→ WHAT TO WORK ON:
If a line of the records contains the word "hjoin", list it.

→ DATA SUPPLIED:
□ □ □

import Mathlib
import HarnessLib
import Summits.NavierStokesRegularity.NavierStokesRegularity.Theorems.TaylorModelRungThreeReadoutChainGlue
import Summits.NavierStokesRegularity.NavierStokesRegularity.Theorems.TaylorModelRungThreeVDefs

/-!
# Line `taylor-model` on crux K1b-DR (stmt-NavierStokesRegularity-23954) — G-side v3 toolkit 1: the flow
# property of a UNIQUE flow (selector appending / shifting / window congruence), for `IsFlowPackageV`

The v1 gluing lemmas of `…ReadoutChainGlue` (`solvesOn_of_vecSolution`, `stAt_add`, `solvesOn_append`) take the
v1 package `IsFlowPackage`; they use only its clauses (F0) (off-window components vanish) and (F2) (unconditional
uniqueness against every solution).  The v3 package `IsFlowPackageV` has the same two clauses.  This file isolates
them as `IsUniqueFlow cd φ`, derives it from either package, and states the gluing lemmas against it in the ABSOLUTE-TIME /
window-vector forms the ports consume (proofs adapted from `…ReadoutChainGlue`), plus the restriction of a solved horizon and window congruence — what
the G-ports (G1-v node induction, G3-v κ-restart chains, G4-v last-sub-step calculus) use to move along sub-steps.

* `IsUniqueFlow`, `isUniqueFlow_of_package`, `isUniqueFlow_of_packageV`;
* `wsupp_stAtU`, `solvesOn_of_le`, `solvesOn_of_vecSolutionU` (window-vector form), `stAt_shiftU` and
  `solvesOn_appendU` (absolute-time forms), `solvesOn_congr_windowU`.

MODEL-lattice rung TL-M3 only; nothing here is a statement about the Navier–Stokes equations.
-/

noncomputable section

-- the sub-problem namespace repeats the summit name by design (D-0017)
set_option linter.dupNamespace false

namespace Summit.NavierStokesRegularity.NavierStokesRegularity.Theorems.TaylorModelV

open Set Finset
open Literature.Analysis.FluidPDE.TaoCascade Literature.Analysis.FluidPDE.TaoCascade.TaylorChain
open Summit.NavierStokesRegularity.NavierStokesRegularity.Theorems.TaylorModelReadout

variable {cd : CertData} {bx : StepBoxes} {φ : Flow}

/-- **Unique flow**: per stage, (F0) off-window components vanish and (F2) every solution of K1b-DR's ODE clause
on `[0,T]` from `z` coincides with `φ j z` on the window there. [folklore] -/
def IsUniqueFlow (cd : CertData) (φ : Flow) : Prop :=
  ∀ j, j ≤ cd.N₀ →
    (∀ (z : (Fin 4 → ℤ → ℝ)) i k, ¬(-cd.Kb ≤ k ∧ k ≤ cd.Ka) → ∀ t, φ j z i k t = 0) ∧
    (∀ (z : (Fin 4 → ℤ → ℝ)) (T : ℝ) (ψ : Fin 4 → ℤ → ℝ → ℝ), 0 ≤ T →
      (∀ i k, -cd.Kb ≤ k → k ≤ cd.Ka → ψ i k 0 = z i k ∧ ∀ t' ∈ Icc 0 T,
        HasDerivWithinAt (ψ i k)
          (Literature.Analysis.FluidPDE.TaoCascade.quadTerm 1 cd.α
            (fun j' n s' => if -cd.Kb ≤ n ∧ n ≤ cd.Ka then ψ j' n s' else 0) i k t') (Icc 0 T) t') →
      ∀ i k, -cd.Kb ≤ k → k ≤ cd.Ka → ∀ t' ∈ Icc 0 T, ψ i k t' = φ j z i k t')

/-- The v1 package is a unique flow. [folklore] -/
theorem isUniqueFlow_of_package (hF : IsFlowPackage cd φ) : IsUniqueFlow cd φ :=
  fun j hj => ⟨(hF j hj).1, (hF j hj).2.2.1⟩

/-- The v3 package is a unique flow. [folklore] -/
theorem isUniqueFlow_of_packageV (hF : IsFlowPackageV cd bx φ) : IsUniqueFlow cd φ :=
  fun j hj => ⟨(hF.2 j hj).1, (hF.2 j hj).2.1⟩

/-- **Restriction of a solved horizon.** [folklore] -/
theorem solvesOn_of_le {j : ℕ} {z : Fin 4 → ℤ → ℝ} {T T' : ℝ} (hsol : SolvesOn cd φ j z T) (hT' : T' ≤ T) :
    SolvesOn cd φ j z T' := by
  intro i k hk1 hk2
  refine ⟨(hsol i k hk1 hk2).1, fun t' ht' => ?_⟩
  exact ((hsol i k hk1 hk2).2 t' ⟨ht'.1, ht'.2.trans hT'⟩).mono (Icc_subset_Icc_right hT')

section U

variable (hF : IsUniqueFlow cd φ) {j : ℕ} (hj : j ≤ cd.N₀)
include hF hj

/-- States of a unique flow are window-supported. [folklore] -/
theorem wsupp_stAtU (y : Fin 4 → ℤ → ℝ) (t : ℝ) : cd.Wsupp (stAt φ j y t) := fun i k hk => (hF j hj).1 y i k hk t

/-- **A window solution is the selector** (cf. `…ReadoutChainGlue.solvesOn_of_vecSolution` for the v1 package):
if `y` solves `x' = Qw x x` on `[0,T]` from `toVec q`, then `φ j q` solves K1b-DR's ODE clause on `[0,T]` and
`y t = toVec (stAt φ j q t)` there (window-vector form). [folklore] -/
theorem solvesOn_of_vecSolutionU {q : Fin 4 → ℤ → ℝ} {T : ℝ} (hT : 0 ≤ T) {y : ℝ → Fin (nW cd) → ℝ}
    (hy0 : y 0 = toVec cd q) (hyd : ∀ t ∈ Icc 0 T, HasDerivWithinAt y (Qw cd (y t) (y t)) (Icc 0 T) t) :
    SolvesOn cd φ j q T ∧ ∀ t ∈ Icc 0 T, y t = toVec cd (stAt φ j q t) := by
  have hψ : ∀ i k, -cd.Kb ≤ k → k ≤ cd.Ka → (fun t => ofVec cd (y t) i k) 0 = q i k ∧
      ∀ t' ∈ Icc 0 T, HasDerivWithinAt (fun t => ofVec cd (y t) i k)
        (quadTerm 1 cd.α (fun j' n s' => if -cd.Kb ≤ n ∧ n ≤ cd.Ka then (fun t => ofVec cd (y t) j' n) s' else 0)
          i k t') (Icc 0 T) t' := by
    intro i k hk1 hk2
    have hk : -cd.Kb ≤ k ∧ k ≤ cd.Ka := ⟨hk1, hk2⟩
    refine ⟨?_, fun t' ht' => ?_⟩
    · show ofVec cd (y 0) i k = q i k
      rw [hy0, ofVec_toVec, trunc_apply, if_pos hk]
    · rw [quadTerm_trunc_eq_qT (cd := cd) _ _ hk, qT_eq_Qw_apply (cd := cd) _ _ hk]
      have h1 := (hasDerivWithinAt_pi.1 (hyd t' ht')) (eW cd (i, ⟨k, Finset.mem_Icc.2 hk⟩))
      have h2 : (fun t => ofVec cd (y t) i k) = fun t => y t (eW cd (i, ⟨k, Finset.mem_Icc.2 hk⟩)) := by
        funext t; exact ofVec_apply_of_mem cd (y t) i hk
      rw [h2]
      have h3 : toVec cd (fun j' n => ofVec cd (y t') j' n) = y t' := toVec_ofVec cd (y t')
      rw [h3]
      exact h1
  have hident := (hF j hj).2 q T (fun i k t => ofVec cd (y t) i k) hT hψ
  refine ⟨fun i k hk1 hk2 => ⟨?_, fun t' ht' => ?_⟩, fun t ht => ?_⟩
  · rw [← hident i k hk1 hk2 0 ⟨le_rfl, hT⟩]
    exact (hψ i k hk1 hk2).1
  · have hk : -cd.Kb ≤ k ∧ k ≤ cd.Ka := ⟨hk1, hk2⟩
    have h1 := (hψ i k hk1 hk2).2 t' ht'
    rw [quadTerm_trunc_eq_qT (cd := cd) _ _ hk] at h1 ⊢
    have h2 : (fun j' n => (fun t => ofVec cd (y t) j' n) t') = stAt φ j q t' := by
      funext i' k'
      show ofVec cd (y t') i' k' = stAt φ j q t' i' k'
      by_cases hk' : -cd.Kb ≤ k' ∧ k' ≤ cd.Ka
      · exact hident i' k' hk'.1 hk'.2 t' ht'
      · rw [ofVec_apply_of_not_mem cd _ i' hk']
        exact ((hF j hj).1 q i' k' hk' t').symm
    rw [h2] at h1
    exact h1.congr_of_mem (fun t ht => by
      show φ j q i k t = ofVec cd (y t) i k
      exact (hident i k hk1 hk2 t ht).symm) ht'
  · funext c
    have hk := shellOf_mem cd c
    have h1 := hident (modeOf cd c) (shellOf cd c) hk.1 hk.2 t ht
    rw [ofVec_apply_of_mem cd (y t) _ hk] at h1
    have hc : eW cd (modeOf cd c, ⟨shellOf cd c, Finset.mem_Icc.2 hk⟩) = c := Equiv.apply_symm_apply (eW cd) c
    rw [hc] at h1
    rw [h1]
    rfl

/-- **Flow property, absolute-time form** (cf. `…ReadoutChainGlue.stAt_add` for the v1 package): if `φ j q` solves
on `[0,T]` and `t ∈ [0,T]`, then `φ j (stAt φ j q t)` solves on `[0, T − t]` and
`stAt φ j q s = stAt φ j (stAt φ j q t) (s − t)` for `s ∈ [t, T]`. [folklore] -/
theorem stAt_shiftU {q : Fin 4 → ℤ → ℝ} {T : ℝ} (hsol : SolvesOn cd φ j q T) {t : ℝ} (ht : t ∈ Icc 0 T) :
    SolvesOn cd φ j (stAt φ j q t) (T - t) ∧
      ∀ s ∈ Icc t T, stAt φ j q s = stAt φ j (stAt φ j q t) (s - t) := by
  have hT : 0 ≤ T - t := sub_nonneg.2 ht.2
  have hy0 : (fun u => toVec cd (stAt φ j q (t + u))) 0 = toVec cd (stAt φ j q t) := by
    show toVec cd (stAt φ j q (t + 0)) = toVec cd (stAt φ j q t)
    rw [add_zero]
  have hyd : ∀ u ∈ Icc 0 (T - t), HasDerivWithinAt (fun u => toVec cd (stAt φ j q (t + u)))
      (Qw cd (toVec cd (stAt φ j q (t + u))) (toVec cd (stAt φ j q (t + u)))) (Icc 0 (T - t)) u := by
    intro u hu
    have h1 := hasDerivWithinAt_toVec_stAt hsol (u := t + u) ⟨by linarith [ht.1, hu.1], by linarith [hu.2]⟩
    have h2 := hasDerivWithinAt_comp_const_add (c := t) (x := u) h1
    rw [zero_sub] at h2
    exact h2.mono (fun y hy => ⟨by linarith [hy.1, ht.1], hy.2⟩)
  obtain ⟨hs, hid⟩ := solvesOn_of_vecSolutionU hF hj hT hy0 hyd
  refine ⟨hs, fun s hs' => ?_⟩
  have h1 := hid (s - t) ⟨by linarith [hs'.1], by linarith [hs'.2]⟩
  have e : t + (s - t) = s := by ring
  simp only [e] at h1
  have h2 := congrArg (ofVec cd) h1
  rwa [ofVec_toVec_of_wsupp cd (wsupp_stAtU hF hj _ _), ofVec_toVec_of_wsupp cd (wsupp_stAtU hF hj _ _)] at h2

/-- **Appending, absolute-time form** (cf. `…ReadoutChainGlue.solvesOn_append` for the v1 package): if `φ j z`
solves on `[0,T₁]` and `φ j (stAt φ j z T₁)` solves on `[0,T₂]` then `φ j z` solves on `[0, T₁+T₂]` and
`stAt φ j z s = stAt φ j (stAt φ j z T₁) (s − T₁)` for `s ∈ [T₁, T₁+T₂]`. [folklore] -/
theorem solvesOn_appendU {z : Fin 4 → ℤ → ℝ} {T₁ T₂ : ℝ} (hT₁ : 0 ≤ T₁) (hT₂ : 0 ≤ T₂)
    (h1 : SolvesOn cd φ j z T₁) (h2 : SolvesOn cd φ j (stAt φ j z T₁) T₂) :
    SolvesOn cd φ j z (T₁ + T₂) ∧
      ∀ s ∈ Icc T₁ (T₁ + T₂), stAt φ j z s = stAt φ j (stAt φ j z T₁) (s - T₁) := by
  obtain ⟨α, hαd⟩ : ∃ α : ℝ → Fin (nW cd) → ℝ, α = fun u => toVec cd (stAt φ j z u) := ⟨_, rfl⟩
  obtain ⟨β, hβd⟩ : ∃ β : ℝ → Fin (nW cd) → ℝ,
      β = fun u => toVec cd (stAt φ j (stAt φ j z T₁) (-T₁ + u)) := ⟨_, rfl⟩
  have hα : ∀ t ∈ Icc 0 T₁, HasDerivWithinAt α ((fun (_ : ℝ) (x : Fin (nW cd) → ℝ) => Qw cd x x) t (α t))
      (Icc 0 T₁) t := by
    intro t ht
    rw [hαd]
    exact hasDerivWithinAt_toVec_stAt h1 ht
  have hβ : ∀ t ∈ Icc T₁ (T₁ + T₂), HasDerivWithinAt β ((fun (_ : ℝ) (x : Fin (nW cd) → ℝ) => Qw cd x x) t (β t))
      (Icc T₁ (T₁ + T₂)) t := by
    intro t ht
    have h3 := hasDerivWithinAt_toVec_stAt h2 (u := -T₁ + t) ⟨by linarith [ht.1], by linarith [ht.2]⟩
    have h4 := hasDerivWithinAt_comp_const_add (c := -T₁) (x := t) h3
    have e1 : (0 : ℝ) - -T₁ = T₁ := by ring
    have e2 : T₂ - -T₁ = T₁ + T₂ := by ring
    rw [e1, e2] at h4
    rw [hβd]
    exact h4
  have hjoin : α T₁ = β T₁ := by
    rw [hαd, hβd]
    show toVec cd (stAt φ j z T₁) = toVec cd (stAt φ j (stAt φ j z T₁) (-T₁ + T₁))
    rw [neg_add_cancel, toVec_stAt_zero h2]
  have happ := Literature.Analysis.ODE.solution_append (v := fun (_ : ℝ) (x : Fin (nW cd) → ℝ) => Qw cd x x)
    hα hβ hT₁ (le_add_of_nonneg_right hT₂) hjoin
  obtain ⟨w, hwd'⟩ : ∃ w : ℝ → Fin (nW cd) → ℝ, w = fun s => if s ≤ T₁ then α s else β s := ⟨_, rfl⟩
  have hwd : ∀ t ∈ Icc 0 (T₁ + T₂), HasDerivWithinAt w (Qw cd (w t) (w t)) (Icc 0 (T₁ + T₂)) t := by
    intro t ht
    rw [hwd']
    exact happ t ht
  have hw0 : w 0 = toVec cd z := by
    rw [hwd']
    show (if (0 : ℝ) ≤ T₁ then α 0 else β 0) = toVec cd z
    rw [if_pos hT₁, hαd]
    exact toVec_stAt_zero h1
  obtain ⟨hs, hid⟩ := solvesOn_of_vecSolutionU hF hj (by linarith) hw0 hwd
  refine ⟨hs, fun s' hs' => ?_⟩
  have h5 := hid s' ⟨by linarith [hs'.1], hs'.2⟩
  have h6 : w s' = toVec cd (stAt φ j (stAt φ j z T₁) (s' - T₁)) := by
    rw [hwd']
    show (if s' ≤ T₁ then α s' else β s') = toVec cd (stAt φ j (stAt φ j z T₁) (s' - T₁))
    by_cases hle : s' ≤ T₁
    · have hu0 : s' = T₁ := le_antisymm hle hs'.1
      rw [if_pos hle, hαd, hu0, sub_self]
      exact (toVec_stAt_zero h2).symm
    · rw [if_neg hle, hβd]
      show toVec cd (stAt φ j (stAt φ j z T₁) (-T₁ + s')) = toVec cd (stAt φ j (stAt φ j z T₁) (s' - T₁))
      rw [neg_add_eq_sub]
  rw [h6] at h5
  have h7 := congrArg (ofVec cd) h5
  rwa [ofVec_toVec_of_wsupp cd (wsupp_stAtU hF hj _ _), ofVec_toVec_of_wsupp cd (wsupp_stAtU hF hj _ _),
    eq_comm] at h7

/-- **Window congruence**: data agreeing on the window have the same solved trajectory (if one of them solves
on `[0,T]`, so does the other, with the same states). [folklore] -/
theorem solvesOn_congr_windowU {z z' : Fin 4 → ℤ → ℝ} {T : ℝ} (hT : 0 ≤ T) (hsol : SolvesOn cd φ j z T)
    (hzz' : ∀ i k, -cd.Kb ≤ k → k ≤ cd.Ka → z i k = z' i k) :
    SolvesOn cd φ j z' T ∧ ∀ t ∈ Icc 0 T, stAt φ j z' t = stAt φ j z t := by
  have hy0 : (fun u => toVec cd (stAt φ j z u)) 0 = toVec cd z' := by
    show toVec cd (stAt φ j z 0) = toVec cd z'
    rw [toVec_stAt_zero hsol]
    funext c
    simp only [toVec]
    exact hzz' _ _ (shellOf_mem cd c).1 (shellOf_mem cd c).2
  obtain ⟨hs, hid⟩ := solvesOn_of_vecSolutionU hF hj hT hy0 (fun t ht => hasDerivWithinAt_toVec_stAt hsol ht)
  refine ⟨hs, fun t ht => ?_⟩
  have h1 := congrArg (ofVec cd) (hid t ht)
  rwa [ofVec_toVec_of_wsupp cd (wsupp_stAtU hF hj _ _), ofVec_toVec_of_wsupp cd (wsupp_stAtU hF hj _ _),
    eq_comm] at h1

end U

end Summit.NavierStokesRegularity.NavierStokesRegularity.Theorems.TaylorModelV

end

□ □ □

→ SOLUTION:
  have hjoin : α T₁ = β T₁ := by
    hα hβ hT₁ (le_add_of_nonneg_right hT₂) hjoin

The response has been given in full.